Task directions
From the material beneath, pull every line with the word "which".

Data for this task

+ + + +

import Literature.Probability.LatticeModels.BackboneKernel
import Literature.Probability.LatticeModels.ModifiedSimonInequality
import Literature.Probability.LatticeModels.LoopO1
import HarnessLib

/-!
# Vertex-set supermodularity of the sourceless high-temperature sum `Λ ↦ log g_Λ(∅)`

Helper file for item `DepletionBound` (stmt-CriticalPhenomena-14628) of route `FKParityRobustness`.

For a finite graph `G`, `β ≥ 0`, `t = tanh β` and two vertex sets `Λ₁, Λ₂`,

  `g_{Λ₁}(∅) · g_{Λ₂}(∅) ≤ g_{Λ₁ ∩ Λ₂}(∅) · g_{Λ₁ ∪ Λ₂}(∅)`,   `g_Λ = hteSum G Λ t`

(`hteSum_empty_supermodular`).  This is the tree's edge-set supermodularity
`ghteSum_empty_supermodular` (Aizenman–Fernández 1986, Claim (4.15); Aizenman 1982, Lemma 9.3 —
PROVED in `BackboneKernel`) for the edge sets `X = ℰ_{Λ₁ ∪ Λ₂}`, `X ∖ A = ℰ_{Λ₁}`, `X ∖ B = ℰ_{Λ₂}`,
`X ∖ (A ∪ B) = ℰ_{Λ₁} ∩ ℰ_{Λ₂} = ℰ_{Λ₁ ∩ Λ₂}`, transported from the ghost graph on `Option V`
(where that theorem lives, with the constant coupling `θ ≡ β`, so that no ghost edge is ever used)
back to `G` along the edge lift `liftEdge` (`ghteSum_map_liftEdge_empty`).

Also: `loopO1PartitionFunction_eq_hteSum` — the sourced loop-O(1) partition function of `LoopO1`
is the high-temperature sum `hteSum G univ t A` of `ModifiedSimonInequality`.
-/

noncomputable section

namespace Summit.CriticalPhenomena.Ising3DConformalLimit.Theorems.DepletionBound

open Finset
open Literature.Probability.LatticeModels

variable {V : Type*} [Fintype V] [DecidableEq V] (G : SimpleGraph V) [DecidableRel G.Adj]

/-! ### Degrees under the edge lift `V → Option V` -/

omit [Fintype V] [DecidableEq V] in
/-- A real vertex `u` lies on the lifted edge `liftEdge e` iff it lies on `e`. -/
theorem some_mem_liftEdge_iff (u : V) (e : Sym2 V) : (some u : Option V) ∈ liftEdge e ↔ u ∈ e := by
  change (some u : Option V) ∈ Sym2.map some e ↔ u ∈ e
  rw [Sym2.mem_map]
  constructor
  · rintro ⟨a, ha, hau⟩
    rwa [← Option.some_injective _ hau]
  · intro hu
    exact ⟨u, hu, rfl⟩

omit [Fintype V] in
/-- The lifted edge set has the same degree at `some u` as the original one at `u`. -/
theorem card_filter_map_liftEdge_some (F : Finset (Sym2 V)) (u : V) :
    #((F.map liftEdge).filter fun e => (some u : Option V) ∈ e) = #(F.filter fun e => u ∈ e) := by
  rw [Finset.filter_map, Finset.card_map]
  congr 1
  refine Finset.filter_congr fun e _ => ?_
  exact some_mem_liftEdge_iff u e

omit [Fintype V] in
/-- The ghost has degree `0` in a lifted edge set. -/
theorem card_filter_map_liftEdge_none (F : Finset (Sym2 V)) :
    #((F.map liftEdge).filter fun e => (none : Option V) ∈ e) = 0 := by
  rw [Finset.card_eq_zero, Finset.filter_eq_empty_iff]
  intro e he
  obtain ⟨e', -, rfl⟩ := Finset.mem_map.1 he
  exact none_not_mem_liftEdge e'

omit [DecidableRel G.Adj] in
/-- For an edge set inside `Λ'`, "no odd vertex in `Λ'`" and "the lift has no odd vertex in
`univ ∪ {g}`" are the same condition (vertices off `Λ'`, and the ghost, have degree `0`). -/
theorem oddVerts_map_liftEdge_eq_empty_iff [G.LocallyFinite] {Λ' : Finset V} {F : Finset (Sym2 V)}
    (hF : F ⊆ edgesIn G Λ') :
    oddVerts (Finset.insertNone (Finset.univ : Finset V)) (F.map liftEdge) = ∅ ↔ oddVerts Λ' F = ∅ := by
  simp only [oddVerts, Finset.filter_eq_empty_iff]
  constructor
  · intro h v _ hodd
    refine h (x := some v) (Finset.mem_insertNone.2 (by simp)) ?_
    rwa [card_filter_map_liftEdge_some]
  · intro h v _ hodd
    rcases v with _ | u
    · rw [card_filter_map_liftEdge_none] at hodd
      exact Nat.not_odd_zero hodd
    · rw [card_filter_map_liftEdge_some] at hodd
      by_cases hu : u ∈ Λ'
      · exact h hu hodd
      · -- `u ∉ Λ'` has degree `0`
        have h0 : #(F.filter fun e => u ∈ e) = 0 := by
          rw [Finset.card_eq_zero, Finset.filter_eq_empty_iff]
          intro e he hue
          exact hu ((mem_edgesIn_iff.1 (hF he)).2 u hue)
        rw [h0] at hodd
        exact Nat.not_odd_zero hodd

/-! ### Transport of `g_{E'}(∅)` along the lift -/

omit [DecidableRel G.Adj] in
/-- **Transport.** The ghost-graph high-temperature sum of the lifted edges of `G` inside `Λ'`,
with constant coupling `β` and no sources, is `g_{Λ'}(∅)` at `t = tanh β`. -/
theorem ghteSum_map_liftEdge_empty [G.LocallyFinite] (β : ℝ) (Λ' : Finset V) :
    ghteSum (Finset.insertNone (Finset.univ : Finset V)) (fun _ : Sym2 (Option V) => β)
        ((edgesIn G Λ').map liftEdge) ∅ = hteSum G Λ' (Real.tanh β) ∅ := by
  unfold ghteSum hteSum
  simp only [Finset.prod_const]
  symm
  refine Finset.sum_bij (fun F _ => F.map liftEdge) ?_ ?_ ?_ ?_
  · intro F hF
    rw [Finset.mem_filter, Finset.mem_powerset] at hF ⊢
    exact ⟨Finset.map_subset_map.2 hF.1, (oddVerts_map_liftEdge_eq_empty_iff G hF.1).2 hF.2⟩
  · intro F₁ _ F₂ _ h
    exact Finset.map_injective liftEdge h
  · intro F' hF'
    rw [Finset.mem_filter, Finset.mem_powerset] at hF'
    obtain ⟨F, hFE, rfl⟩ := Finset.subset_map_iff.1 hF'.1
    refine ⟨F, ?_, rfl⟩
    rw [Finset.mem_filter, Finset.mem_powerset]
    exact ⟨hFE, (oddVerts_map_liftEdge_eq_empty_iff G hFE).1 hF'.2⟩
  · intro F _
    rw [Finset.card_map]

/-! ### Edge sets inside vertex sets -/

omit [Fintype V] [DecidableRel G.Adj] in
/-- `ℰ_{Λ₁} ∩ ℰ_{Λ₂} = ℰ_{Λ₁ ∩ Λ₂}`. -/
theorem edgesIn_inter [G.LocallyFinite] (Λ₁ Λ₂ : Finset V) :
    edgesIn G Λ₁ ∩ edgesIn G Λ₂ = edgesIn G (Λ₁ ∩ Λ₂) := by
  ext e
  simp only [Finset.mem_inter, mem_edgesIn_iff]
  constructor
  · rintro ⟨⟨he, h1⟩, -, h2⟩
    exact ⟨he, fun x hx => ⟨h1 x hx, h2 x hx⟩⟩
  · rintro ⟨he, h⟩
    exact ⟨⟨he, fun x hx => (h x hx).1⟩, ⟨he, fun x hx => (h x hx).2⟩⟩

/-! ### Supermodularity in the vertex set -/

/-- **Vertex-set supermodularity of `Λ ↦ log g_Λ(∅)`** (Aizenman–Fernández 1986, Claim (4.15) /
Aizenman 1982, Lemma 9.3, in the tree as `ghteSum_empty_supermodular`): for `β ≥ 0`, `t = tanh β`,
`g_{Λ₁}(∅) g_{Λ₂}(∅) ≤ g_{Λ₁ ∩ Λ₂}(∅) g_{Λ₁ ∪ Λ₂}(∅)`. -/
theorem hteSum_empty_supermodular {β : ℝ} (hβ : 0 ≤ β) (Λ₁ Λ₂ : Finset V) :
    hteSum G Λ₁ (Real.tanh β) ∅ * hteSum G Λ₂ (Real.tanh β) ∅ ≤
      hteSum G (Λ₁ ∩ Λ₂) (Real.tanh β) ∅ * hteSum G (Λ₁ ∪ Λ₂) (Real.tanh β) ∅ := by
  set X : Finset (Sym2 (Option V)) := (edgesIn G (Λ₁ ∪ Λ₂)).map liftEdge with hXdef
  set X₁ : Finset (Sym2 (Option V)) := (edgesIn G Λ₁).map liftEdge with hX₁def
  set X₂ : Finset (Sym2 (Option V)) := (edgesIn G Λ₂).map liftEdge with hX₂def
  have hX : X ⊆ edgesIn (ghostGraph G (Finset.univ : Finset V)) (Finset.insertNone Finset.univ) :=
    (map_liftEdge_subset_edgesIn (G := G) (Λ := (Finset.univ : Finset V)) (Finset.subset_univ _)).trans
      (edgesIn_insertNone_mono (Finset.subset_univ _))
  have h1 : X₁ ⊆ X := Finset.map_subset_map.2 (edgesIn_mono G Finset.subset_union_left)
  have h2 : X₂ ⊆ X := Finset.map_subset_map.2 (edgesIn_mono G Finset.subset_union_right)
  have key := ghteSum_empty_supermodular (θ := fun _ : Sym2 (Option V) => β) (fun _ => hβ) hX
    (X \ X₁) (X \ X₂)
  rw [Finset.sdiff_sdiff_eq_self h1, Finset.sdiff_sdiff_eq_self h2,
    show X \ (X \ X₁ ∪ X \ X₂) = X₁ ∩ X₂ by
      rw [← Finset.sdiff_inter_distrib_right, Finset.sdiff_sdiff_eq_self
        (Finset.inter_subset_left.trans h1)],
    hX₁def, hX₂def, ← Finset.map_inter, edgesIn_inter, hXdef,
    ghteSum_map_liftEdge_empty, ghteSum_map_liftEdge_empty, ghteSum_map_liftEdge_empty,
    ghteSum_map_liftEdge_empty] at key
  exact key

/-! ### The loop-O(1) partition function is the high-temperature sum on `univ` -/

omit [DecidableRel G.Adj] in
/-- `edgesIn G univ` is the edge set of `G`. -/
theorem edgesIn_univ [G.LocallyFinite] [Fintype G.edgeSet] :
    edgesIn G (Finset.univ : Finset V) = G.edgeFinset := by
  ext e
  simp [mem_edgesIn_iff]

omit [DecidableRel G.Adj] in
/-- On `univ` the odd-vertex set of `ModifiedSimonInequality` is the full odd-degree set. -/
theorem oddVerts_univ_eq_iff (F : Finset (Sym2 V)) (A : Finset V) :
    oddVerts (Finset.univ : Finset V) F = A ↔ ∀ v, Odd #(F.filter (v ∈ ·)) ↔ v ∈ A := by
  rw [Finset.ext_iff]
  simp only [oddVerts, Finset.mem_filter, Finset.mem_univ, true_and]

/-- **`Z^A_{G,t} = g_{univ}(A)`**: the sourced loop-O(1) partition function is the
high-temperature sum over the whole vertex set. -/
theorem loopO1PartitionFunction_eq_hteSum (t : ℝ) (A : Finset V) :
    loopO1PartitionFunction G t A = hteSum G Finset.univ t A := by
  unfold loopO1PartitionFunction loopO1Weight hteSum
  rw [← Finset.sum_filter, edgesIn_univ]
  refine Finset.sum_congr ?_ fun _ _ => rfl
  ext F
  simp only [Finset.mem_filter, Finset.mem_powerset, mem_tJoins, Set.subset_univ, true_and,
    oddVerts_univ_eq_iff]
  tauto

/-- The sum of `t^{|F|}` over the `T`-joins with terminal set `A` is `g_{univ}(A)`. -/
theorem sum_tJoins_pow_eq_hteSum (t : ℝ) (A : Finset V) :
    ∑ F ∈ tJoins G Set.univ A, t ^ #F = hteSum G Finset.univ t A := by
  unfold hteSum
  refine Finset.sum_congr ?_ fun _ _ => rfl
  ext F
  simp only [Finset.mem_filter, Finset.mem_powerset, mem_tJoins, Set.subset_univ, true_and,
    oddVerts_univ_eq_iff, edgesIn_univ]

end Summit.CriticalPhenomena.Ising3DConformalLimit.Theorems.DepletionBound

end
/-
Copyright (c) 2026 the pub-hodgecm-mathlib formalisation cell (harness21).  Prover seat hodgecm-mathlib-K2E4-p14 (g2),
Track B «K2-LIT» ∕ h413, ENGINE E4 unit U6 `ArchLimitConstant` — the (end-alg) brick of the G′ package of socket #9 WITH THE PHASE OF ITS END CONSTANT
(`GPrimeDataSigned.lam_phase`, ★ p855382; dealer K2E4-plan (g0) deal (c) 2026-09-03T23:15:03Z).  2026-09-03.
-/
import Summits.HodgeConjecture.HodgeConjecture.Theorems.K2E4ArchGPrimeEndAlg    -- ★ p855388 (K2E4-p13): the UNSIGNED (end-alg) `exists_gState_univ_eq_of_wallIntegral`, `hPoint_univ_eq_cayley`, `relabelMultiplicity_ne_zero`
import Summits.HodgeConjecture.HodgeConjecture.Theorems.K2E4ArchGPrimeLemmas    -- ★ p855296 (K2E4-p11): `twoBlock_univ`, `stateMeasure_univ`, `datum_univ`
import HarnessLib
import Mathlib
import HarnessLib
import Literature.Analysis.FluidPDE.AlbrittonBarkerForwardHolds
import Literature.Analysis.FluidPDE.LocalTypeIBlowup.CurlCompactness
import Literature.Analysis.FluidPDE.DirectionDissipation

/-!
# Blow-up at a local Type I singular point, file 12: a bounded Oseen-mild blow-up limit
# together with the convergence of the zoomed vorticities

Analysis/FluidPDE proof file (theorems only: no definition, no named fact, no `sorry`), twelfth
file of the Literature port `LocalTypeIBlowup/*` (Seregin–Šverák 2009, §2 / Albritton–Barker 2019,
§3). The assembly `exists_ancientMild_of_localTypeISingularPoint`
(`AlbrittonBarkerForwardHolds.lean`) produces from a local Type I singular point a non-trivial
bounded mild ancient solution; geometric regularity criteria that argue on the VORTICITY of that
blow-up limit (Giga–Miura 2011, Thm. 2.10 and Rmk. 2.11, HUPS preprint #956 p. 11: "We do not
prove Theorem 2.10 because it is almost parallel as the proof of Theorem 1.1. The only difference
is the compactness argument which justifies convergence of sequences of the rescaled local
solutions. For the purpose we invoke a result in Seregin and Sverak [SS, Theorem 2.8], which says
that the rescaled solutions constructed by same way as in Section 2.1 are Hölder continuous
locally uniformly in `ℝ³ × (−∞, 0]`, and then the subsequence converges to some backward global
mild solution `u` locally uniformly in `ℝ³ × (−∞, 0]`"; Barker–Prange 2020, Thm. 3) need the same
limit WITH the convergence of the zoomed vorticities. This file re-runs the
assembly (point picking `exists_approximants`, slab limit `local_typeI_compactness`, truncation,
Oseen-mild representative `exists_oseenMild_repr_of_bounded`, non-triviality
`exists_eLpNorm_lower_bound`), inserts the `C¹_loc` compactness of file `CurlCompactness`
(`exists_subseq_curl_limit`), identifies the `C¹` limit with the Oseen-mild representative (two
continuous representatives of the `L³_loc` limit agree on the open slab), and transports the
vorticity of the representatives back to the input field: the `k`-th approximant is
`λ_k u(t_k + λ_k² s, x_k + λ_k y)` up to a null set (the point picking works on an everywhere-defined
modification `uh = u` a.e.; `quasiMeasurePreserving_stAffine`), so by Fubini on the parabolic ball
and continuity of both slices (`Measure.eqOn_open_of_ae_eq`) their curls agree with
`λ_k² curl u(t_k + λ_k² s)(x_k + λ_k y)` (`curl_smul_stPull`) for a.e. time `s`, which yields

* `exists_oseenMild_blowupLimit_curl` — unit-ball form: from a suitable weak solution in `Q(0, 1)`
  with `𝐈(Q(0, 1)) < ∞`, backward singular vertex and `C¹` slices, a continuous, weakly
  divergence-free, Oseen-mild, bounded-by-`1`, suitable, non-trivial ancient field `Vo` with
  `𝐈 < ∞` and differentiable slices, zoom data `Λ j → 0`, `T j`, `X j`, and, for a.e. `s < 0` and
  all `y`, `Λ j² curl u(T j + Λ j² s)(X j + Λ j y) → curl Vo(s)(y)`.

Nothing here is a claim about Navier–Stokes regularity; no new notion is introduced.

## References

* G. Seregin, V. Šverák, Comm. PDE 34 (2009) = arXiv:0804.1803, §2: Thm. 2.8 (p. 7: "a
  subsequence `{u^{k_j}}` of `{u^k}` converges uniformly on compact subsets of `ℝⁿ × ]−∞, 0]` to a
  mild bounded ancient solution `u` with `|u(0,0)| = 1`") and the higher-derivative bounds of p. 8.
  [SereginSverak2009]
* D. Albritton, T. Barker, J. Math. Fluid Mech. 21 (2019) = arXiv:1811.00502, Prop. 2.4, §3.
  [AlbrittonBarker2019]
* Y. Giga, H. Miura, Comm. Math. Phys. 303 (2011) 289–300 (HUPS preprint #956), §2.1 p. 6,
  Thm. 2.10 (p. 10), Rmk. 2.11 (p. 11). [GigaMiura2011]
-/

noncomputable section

+ + + +

Solved problem
is the compactness argument which justifies convergence of sequences of the rescaled local
solutions. For the purpose we invoke a result in Seregin and Sverak [SS, Theorem 2.8], which says
`λ_k² curl u(t_k + λ_k² s)(x_k + λ_k y)` (`curl_smul_stPull`) for a.e. time `s`, which yields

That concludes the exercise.